/-- Preimages of `ℚ`-subspaces of `ℚ̄^{d₀} × L^{d₁}` under injective morphisms are contained in
`ℚ̄^{a₀} × L^{a₁}` (first block: reflection of `ℚ̄`-points; second block: a rational left
inverse, `L` being a `ℚ`-subspace). [cite: Roy1992, §2 Proposition 1 (p. 27)] -/
theorem IsBiRational.isQbarLogSubspace_comap (hf : IsBiRational f) (hinj : Function.Injective f)
    {Y : Submodule ℚ (LinTangent d₀ d₁)} (hY : IsQbarLogSubspace Y) :
    IsQbarLogSubspace (Y.comap (f.restrictScalars ℚ)) := by
  obtain ⟨B₀, B₁, hdec⟩ := exists_eq_prodMap_of_isBiRational hf
  intro y hy
  obtain ⟨h1, h2⟩ := hY _ hy
  refine ⟨fun i => ?_, fun j => ?_⟩
  · -- `f (y.1, 0) = (B₀ y.1, 0)` is a `ℚ̄`-point, hence so is `(y.1, 0)`
    have hpt : IsQbarPoint (f (y.1, 0)) := by
      have hf1 : (f (y.1, 0)).1 = (f y).1 := by
        rw [hdec, LinearMap.prodMap_apply, LinearMap.prodMap_apply]
      refine ⟨fun k => ?_, fun k => ?_⟩
      · rw [hf1]; exact h1 k
      · rw [hdec, LinearMap.prodMap_apply, map_zero]
        exact zero_mem _
    exact (hf.isQbarPoint_of_apply hinj hpt).1 i
  · -- `y.2 = C₁ (B₁ y.2)` with `C₁` rational and `B₁ y.2 ∈ L^{d₁}`
    have hinj₁ : Function.Injective (B₁.map (algebraMap ℚ ℂ)).mulVecLin := by
      intro z z' hzz'
      have : f (0, z) = f (0, z') := by
        rw [hdec, LinearMap.prodMap_apply, LinearMap.prodMap_apply, hzz']
      exact congrArg Prod.snd (hinj this)
    obtain ⟨C₁, hC₁⟩ := exists_leftInverse_map B₁ hinj₁
    have hy2 : y.2 = (C₁.map (algebraMap ℚ ℂ)).mulVec ((f y).2) := by
      rw [hdec]
      simp only [LinearMap.prodMap_apply, Matrix.mulVecLin_apply, Matrix.mulVec_mulVec, hC₁,
        Matrix.one_mulVec]
    rw [hy2]
    simp only [Matrix.mulVec, dotProduct, Matrix.map_apply]
    refine isAlgebraic_cexp_of_mem_logQSpan (sum_mem fun k _ => ?_)
    rw [Algebra.algebraMap_eq_smul_one, smul_mul_assoc, one_mul]
    exact Submodule.smul_mem _ _ (Submodule.subset_span (h2 k))

/-! ### The preimage object of a kernel -/

namespace Obj

/-- **The preimage object** `X* = (K^{a₀} × K^{a₁}, i⁻¹(Y), i⁻¹(W), i⁻¹(V))` of an injective
morphism `i` (used in Proposition 1: "any cokernel of `𝒞` admits a kernel in `𝒞`").
[cite: Roy1992, §2 Proposition 1 (p. 27)] -/
def comapObj (X : Obj) (i : LinTangent a₀ a₁ →ₗ[ℂ] LinTangent X.d₀ X.d₁)
    (hinj : Function.Injective i) (hi : IsBiRational i) : Obj where
  d₀ := a₀
  d₁ := a₁
  Y := X.Y.comap (i.restrictScalars ℚ)
  W := X.W.comap i
  V := X.V.comap i
  finite := by
    refine Module.Finite.of_injective
      ((i.restrictScalars ℚ).restrict (p := X.Y.comap (i.restrictScalars ℚ)) (q := X.Y)
        fun x hx => hx) ?_
    intro x y hxy
    apply Subtype.ext
    apply hinj
    have := congrArg Subtype.val hxy
    simpa using this
  isLog := hi.isQbarLogSubspace_comap hinj X.isLog
  isRat := hi.isQbarRational_comap hinj X.isRat
  hYV := fun _ hy => X.hYV hy
  hWV := Submodule.comap_mono X.hWV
------------------------------
• [Task description]:
Reproduce verbatim only the segment of the listing bounded by the line containing "exact zero_mem _" and the line containing "LinearMap.prodMap_apply, LinearMap.prodMap_apply, hzz']", with both boundary lines included.

• [Answer section]:
        exact zero_mem _
    exact (hf.isQbarPoint_of_apply hinj hpt).1 i
  · -- `y.2 = C₁ (B₁ y.2)` with `C₁` rational and `B₁ y.2 ∈ L^{d₁}`
    have hinj₁ : Function.Injective (B₁.map (algebraMap ℚ ℂ)).mulVecLin := by
      intro z z' hzz'
      have : f (0, z) = f (0, z') := by
        rw [hdec, LinearMap.prodMap_apply, LinearMap.prodMap_apply, hzz']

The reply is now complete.